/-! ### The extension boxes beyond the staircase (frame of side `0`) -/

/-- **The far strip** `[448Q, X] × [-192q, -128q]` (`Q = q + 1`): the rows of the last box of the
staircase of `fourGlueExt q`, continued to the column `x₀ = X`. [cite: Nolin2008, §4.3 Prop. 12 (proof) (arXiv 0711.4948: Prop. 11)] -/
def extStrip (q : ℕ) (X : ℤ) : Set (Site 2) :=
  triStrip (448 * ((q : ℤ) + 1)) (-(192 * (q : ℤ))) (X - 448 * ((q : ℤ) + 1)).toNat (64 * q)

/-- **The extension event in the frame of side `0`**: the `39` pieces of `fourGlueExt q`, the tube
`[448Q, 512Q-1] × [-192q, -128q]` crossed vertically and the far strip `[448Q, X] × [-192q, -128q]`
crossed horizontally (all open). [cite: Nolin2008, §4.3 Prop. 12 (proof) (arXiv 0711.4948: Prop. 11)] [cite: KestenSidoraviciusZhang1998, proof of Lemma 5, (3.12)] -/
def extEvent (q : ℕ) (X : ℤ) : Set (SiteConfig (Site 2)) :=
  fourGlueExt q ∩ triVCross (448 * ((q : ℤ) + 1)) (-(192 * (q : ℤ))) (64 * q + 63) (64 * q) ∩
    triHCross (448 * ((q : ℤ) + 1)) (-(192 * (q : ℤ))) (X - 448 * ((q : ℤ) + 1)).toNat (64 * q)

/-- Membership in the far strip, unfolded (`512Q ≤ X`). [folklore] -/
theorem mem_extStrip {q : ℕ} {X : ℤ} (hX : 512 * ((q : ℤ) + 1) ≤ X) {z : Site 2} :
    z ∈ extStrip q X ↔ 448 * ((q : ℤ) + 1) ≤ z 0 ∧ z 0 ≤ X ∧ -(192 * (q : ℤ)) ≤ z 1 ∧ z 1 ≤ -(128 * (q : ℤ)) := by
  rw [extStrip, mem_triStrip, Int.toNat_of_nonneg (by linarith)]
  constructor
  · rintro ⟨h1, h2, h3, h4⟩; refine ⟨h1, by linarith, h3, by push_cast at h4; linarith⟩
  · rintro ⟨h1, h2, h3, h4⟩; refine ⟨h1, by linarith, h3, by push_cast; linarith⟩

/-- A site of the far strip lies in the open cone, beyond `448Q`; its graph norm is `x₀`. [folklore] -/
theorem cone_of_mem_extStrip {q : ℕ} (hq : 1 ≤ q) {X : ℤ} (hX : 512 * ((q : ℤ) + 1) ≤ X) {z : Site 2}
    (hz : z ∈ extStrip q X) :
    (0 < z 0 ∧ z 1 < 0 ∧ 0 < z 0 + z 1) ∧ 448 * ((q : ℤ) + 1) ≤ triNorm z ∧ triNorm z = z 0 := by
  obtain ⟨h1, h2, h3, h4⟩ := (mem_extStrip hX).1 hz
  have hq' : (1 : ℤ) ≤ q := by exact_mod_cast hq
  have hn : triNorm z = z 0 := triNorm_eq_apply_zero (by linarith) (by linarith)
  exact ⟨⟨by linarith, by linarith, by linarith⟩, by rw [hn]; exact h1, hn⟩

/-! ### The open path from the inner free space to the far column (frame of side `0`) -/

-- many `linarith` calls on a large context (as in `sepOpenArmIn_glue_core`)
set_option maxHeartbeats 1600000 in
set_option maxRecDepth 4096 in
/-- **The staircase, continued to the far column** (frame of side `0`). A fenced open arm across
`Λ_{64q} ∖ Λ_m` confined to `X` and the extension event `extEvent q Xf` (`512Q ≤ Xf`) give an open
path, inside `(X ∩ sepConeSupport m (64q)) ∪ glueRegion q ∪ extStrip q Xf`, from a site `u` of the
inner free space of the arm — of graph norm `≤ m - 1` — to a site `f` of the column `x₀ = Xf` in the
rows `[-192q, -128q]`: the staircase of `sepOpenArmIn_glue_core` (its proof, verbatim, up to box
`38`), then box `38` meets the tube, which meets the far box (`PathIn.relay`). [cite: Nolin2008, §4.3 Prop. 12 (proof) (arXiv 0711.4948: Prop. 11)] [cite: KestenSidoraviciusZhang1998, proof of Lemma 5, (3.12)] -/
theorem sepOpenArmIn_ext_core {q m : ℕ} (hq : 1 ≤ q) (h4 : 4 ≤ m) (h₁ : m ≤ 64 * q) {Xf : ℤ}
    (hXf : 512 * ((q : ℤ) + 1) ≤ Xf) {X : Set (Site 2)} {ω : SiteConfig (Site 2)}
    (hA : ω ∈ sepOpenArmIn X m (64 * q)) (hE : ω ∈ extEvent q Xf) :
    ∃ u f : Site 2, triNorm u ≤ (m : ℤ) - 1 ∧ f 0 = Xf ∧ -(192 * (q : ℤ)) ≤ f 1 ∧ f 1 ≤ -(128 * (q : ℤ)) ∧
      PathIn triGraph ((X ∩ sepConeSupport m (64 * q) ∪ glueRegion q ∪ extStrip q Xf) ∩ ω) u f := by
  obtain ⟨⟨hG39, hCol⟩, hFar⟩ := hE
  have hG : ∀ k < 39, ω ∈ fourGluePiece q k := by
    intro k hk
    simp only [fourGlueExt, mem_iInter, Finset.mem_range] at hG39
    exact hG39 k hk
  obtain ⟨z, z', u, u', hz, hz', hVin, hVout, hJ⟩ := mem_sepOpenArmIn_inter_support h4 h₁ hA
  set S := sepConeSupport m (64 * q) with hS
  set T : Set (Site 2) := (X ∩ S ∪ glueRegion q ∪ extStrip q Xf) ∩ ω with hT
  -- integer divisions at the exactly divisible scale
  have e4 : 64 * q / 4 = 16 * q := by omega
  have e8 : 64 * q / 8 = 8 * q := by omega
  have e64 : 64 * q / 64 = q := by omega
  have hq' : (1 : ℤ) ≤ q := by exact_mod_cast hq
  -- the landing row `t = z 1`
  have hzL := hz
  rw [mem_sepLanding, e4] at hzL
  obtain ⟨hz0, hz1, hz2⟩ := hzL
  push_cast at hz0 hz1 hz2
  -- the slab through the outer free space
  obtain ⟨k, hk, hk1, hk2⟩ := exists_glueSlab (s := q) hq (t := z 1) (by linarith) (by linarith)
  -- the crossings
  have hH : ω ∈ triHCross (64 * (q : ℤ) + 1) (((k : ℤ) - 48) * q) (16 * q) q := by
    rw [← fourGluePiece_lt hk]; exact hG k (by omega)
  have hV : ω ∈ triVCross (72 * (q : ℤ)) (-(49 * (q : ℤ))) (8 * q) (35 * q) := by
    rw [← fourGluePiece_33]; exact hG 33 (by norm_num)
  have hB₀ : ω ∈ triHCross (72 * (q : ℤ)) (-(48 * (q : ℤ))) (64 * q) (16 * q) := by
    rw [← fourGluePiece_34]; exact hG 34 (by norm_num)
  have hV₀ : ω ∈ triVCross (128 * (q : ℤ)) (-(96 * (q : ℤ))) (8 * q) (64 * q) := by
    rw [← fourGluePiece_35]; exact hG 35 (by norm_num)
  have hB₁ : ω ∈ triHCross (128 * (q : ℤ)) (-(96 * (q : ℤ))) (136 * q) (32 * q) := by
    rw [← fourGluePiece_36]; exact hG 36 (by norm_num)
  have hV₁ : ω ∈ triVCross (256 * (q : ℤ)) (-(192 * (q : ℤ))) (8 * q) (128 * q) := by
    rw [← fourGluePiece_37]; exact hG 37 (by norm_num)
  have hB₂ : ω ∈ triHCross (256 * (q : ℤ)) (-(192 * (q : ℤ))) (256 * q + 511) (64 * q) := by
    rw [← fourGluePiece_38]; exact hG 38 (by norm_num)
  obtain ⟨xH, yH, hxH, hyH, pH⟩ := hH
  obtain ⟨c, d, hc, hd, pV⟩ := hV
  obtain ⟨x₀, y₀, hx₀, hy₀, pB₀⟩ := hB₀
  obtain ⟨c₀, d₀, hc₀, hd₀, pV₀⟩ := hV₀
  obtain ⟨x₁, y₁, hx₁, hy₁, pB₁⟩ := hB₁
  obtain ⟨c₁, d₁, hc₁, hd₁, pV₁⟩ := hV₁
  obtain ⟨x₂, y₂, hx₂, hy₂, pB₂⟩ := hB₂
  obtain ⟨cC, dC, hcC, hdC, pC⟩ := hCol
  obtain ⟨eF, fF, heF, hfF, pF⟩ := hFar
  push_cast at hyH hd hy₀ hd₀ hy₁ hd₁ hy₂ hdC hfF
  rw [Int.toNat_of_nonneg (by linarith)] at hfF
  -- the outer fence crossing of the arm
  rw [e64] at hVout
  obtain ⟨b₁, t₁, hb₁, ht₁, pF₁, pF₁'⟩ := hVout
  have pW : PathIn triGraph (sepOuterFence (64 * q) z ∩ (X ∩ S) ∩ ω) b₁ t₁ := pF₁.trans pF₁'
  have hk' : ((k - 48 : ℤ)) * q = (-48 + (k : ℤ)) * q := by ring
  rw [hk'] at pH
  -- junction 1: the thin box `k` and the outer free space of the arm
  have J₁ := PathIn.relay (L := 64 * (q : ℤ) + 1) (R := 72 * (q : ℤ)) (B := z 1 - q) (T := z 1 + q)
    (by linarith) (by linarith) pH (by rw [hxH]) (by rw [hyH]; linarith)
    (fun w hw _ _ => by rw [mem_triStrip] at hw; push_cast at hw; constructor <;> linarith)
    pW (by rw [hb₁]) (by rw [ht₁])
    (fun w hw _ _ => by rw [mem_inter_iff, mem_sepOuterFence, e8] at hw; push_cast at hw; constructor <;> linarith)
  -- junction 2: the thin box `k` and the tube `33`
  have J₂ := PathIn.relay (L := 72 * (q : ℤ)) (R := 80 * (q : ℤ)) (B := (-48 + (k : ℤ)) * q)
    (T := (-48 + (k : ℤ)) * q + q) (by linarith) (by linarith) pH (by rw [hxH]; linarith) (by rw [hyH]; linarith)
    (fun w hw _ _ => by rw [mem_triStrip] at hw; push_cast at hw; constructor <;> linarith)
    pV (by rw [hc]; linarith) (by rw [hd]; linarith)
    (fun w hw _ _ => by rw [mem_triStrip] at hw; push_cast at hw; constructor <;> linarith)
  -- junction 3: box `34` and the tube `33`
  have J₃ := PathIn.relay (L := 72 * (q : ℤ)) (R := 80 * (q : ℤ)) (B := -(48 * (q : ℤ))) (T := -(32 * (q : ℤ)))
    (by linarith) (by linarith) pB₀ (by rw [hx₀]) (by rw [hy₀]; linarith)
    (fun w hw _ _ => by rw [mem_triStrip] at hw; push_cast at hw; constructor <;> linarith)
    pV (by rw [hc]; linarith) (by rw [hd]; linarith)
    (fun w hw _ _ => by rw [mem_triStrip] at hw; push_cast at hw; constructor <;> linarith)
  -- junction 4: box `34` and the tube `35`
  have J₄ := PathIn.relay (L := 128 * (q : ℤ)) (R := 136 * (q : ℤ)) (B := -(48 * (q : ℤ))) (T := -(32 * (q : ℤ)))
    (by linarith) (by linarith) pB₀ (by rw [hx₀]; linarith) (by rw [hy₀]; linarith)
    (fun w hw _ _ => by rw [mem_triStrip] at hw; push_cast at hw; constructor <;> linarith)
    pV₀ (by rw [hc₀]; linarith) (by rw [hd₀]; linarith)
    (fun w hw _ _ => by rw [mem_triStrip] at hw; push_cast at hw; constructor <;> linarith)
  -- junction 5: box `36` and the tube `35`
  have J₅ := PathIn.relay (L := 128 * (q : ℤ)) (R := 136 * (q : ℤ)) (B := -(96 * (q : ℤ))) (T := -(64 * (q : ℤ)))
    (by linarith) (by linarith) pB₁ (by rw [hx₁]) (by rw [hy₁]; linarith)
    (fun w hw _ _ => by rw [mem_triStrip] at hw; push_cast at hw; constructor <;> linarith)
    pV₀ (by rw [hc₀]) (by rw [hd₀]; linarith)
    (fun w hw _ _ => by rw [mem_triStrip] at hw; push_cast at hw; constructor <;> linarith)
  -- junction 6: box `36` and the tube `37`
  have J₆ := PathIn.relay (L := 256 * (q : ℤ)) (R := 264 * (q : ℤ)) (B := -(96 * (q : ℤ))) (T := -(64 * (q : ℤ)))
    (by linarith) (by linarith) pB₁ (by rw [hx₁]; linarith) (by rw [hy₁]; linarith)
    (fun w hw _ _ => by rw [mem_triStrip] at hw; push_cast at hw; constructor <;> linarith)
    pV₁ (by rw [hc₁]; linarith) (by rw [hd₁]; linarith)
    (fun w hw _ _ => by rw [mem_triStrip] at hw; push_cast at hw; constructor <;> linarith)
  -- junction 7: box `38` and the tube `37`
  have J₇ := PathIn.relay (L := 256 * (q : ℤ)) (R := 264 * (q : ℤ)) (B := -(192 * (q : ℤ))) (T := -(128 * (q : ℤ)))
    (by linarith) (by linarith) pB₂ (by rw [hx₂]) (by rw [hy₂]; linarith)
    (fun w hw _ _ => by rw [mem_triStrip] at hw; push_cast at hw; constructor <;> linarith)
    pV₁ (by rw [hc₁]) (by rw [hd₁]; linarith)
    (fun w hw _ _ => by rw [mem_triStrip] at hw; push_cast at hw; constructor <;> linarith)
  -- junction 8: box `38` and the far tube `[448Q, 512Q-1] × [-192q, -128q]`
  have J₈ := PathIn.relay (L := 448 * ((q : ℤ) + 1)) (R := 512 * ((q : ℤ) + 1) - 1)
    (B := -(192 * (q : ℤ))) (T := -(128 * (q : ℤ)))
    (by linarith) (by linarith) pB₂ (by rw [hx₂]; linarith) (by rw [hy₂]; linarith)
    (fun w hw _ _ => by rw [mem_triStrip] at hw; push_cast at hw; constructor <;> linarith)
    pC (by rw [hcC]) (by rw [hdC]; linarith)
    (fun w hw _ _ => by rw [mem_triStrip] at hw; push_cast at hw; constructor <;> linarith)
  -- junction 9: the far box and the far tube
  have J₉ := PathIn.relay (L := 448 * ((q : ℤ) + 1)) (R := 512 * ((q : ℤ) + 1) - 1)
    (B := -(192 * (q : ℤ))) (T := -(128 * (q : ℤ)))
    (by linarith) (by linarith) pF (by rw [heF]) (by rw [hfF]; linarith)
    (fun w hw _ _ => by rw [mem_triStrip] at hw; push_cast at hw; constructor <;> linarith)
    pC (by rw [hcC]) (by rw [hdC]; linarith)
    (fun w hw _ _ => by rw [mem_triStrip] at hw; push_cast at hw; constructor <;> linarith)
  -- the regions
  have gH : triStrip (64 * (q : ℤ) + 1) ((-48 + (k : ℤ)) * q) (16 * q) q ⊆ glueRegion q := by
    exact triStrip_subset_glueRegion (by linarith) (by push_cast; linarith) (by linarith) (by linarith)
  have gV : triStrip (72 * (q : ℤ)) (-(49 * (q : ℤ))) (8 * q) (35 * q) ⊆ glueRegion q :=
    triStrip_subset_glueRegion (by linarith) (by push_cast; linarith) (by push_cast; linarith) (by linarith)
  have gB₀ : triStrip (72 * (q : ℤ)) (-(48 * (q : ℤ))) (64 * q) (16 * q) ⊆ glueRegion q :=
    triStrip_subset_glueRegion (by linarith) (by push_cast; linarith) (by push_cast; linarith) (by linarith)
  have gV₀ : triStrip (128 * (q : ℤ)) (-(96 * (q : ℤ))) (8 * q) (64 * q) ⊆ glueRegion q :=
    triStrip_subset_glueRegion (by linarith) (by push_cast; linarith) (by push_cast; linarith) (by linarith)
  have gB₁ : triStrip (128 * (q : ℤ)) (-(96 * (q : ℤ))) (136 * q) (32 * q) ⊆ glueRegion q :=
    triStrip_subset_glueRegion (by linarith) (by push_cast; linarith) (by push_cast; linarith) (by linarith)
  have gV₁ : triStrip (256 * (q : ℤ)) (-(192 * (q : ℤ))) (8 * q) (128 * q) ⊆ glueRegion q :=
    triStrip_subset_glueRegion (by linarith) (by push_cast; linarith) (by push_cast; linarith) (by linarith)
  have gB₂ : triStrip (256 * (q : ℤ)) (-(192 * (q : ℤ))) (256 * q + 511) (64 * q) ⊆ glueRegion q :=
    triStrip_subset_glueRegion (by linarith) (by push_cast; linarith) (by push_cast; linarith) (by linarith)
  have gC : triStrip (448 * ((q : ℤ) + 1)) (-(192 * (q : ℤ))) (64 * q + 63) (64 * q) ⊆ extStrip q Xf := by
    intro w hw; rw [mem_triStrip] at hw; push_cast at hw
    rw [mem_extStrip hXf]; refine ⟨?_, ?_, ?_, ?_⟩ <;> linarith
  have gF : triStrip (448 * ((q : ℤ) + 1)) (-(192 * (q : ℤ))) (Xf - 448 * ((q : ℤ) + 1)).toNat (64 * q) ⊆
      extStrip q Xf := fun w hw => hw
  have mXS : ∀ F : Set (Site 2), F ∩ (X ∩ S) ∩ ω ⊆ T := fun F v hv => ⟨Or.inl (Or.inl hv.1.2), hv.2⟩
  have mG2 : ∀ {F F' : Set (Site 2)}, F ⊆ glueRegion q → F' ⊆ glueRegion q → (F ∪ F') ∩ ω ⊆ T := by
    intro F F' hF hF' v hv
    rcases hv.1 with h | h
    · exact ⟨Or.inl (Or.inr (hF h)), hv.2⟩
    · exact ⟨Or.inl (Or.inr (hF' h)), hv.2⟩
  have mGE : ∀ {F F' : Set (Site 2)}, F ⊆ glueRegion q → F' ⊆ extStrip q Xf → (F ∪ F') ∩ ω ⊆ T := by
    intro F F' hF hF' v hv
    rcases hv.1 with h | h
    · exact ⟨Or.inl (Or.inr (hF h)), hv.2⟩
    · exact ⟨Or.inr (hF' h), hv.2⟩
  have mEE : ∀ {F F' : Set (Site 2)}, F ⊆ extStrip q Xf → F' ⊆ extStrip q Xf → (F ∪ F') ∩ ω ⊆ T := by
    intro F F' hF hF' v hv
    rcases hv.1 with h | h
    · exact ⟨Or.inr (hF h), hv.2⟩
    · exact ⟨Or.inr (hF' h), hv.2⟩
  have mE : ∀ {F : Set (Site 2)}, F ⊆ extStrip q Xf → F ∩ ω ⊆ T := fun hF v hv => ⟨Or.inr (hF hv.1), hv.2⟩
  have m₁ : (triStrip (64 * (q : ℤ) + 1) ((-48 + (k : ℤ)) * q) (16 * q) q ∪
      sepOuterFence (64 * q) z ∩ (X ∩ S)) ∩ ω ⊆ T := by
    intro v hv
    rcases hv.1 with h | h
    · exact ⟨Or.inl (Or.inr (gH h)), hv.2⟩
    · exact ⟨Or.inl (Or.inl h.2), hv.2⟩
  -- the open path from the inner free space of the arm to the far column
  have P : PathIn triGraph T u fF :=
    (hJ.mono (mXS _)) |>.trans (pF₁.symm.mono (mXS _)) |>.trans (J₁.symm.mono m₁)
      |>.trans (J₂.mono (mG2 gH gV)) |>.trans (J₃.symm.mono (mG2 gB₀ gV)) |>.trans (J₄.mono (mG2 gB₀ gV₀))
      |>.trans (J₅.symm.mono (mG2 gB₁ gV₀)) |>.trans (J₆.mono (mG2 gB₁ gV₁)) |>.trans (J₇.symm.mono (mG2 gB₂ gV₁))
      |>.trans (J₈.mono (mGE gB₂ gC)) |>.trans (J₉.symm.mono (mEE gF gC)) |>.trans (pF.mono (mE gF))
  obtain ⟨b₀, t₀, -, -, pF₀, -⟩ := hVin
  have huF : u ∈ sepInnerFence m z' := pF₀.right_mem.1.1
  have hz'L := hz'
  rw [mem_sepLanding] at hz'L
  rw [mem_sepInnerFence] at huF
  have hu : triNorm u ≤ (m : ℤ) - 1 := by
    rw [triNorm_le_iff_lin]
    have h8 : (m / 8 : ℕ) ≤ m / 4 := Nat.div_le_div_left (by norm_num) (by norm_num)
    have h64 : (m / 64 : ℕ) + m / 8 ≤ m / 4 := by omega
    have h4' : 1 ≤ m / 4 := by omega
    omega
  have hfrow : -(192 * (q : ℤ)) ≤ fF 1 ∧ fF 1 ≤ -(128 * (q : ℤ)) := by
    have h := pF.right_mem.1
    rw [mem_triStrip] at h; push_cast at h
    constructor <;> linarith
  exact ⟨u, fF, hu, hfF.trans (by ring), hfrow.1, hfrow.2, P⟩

+++++

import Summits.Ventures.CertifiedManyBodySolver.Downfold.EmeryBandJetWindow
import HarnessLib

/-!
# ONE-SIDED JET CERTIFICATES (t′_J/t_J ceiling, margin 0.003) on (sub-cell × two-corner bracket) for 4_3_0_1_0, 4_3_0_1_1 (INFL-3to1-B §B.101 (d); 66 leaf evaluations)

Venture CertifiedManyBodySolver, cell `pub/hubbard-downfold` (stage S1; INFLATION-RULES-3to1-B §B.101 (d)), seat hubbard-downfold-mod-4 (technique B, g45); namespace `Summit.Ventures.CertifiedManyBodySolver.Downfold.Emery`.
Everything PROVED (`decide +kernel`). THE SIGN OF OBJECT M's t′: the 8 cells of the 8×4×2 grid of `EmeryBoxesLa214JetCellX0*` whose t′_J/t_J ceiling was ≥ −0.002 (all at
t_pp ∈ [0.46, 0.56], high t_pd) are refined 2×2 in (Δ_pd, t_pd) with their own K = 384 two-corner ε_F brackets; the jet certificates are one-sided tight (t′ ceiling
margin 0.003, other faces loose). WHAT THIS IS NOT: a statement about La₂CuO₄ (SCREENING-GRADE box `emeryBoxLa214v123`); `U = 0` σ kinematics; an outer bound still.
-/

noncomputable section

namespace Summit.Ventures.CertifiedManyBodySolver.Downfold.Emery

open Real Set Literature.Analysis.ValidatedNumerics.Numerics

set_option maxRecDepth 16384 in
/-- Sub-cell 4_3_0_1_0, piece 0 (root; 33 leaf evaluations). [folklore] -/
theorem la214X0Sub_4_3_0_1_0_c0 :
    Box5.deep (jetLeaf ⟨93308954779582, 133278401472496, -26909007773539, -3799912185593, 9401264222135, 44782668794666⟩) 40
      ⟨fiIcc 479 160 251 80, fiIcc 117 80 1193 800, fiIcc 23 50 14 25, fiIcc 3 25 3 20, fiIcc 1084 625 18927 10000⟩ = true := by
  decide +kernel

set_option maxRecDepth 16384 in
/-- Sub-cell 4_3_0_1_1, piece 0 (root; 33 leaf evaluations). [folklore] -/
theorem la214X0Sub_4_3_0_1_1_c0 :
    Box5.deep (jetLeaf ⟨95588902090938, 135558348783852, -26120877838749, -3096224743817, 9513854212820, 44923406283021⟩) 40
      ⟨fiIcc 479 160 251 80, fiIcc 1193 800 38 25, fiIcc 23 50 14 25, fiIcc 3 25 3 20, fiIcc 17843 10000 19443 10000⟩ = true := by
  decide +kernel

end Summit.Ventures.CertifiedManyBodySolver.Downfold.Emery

+++++

# [To do]
The entries above hold a line with "### The extension" and a later line with "crossed horizontally (all". Write out exactly those lines and all lines between, nothing more.

# [Response to this exercise]
/-! ### The extension boxes beyond the staircase (frame of side `0`) -/

/-- **The far strip** `[448Q, X] × [-192q, -128q]` (`Q = q + 1`): the rows of the last box of the
staircase of `fourGlueExt q`, continued to the column `x₀ = X`. [cite: Nolin2008, §4.3 Prop. 12 (proof) (arXiv 0711.4948: Prop. 11)] -/
def extStrip (q : ℕ) (X : ℤ) : Set (Site 2) :=
  triStrip (448 * ((q : ℤ) + 1)) (-(192 * (q : ℤ))) (X - 448 * ((q : ℤ) + 1)).toNat (64 * q)

/-- **The extension event in the frame of side `0`**: the `39` pieces of `fourGlueExt q`, the tube
`[448Q, 512Q-1] × [-192q, -128q]` crossed vertically and the far strip `[448Q, X] × [-192q, -128q]`
crossed horizontally (all open). [cite: Nolin2008, §4.3 Prop. 12 (proof) (arXiv 0711.4948: Prop. 11)] [cite: KestenSidoraviciusZhang1998, proof of Lemma 5, (3.12)] -/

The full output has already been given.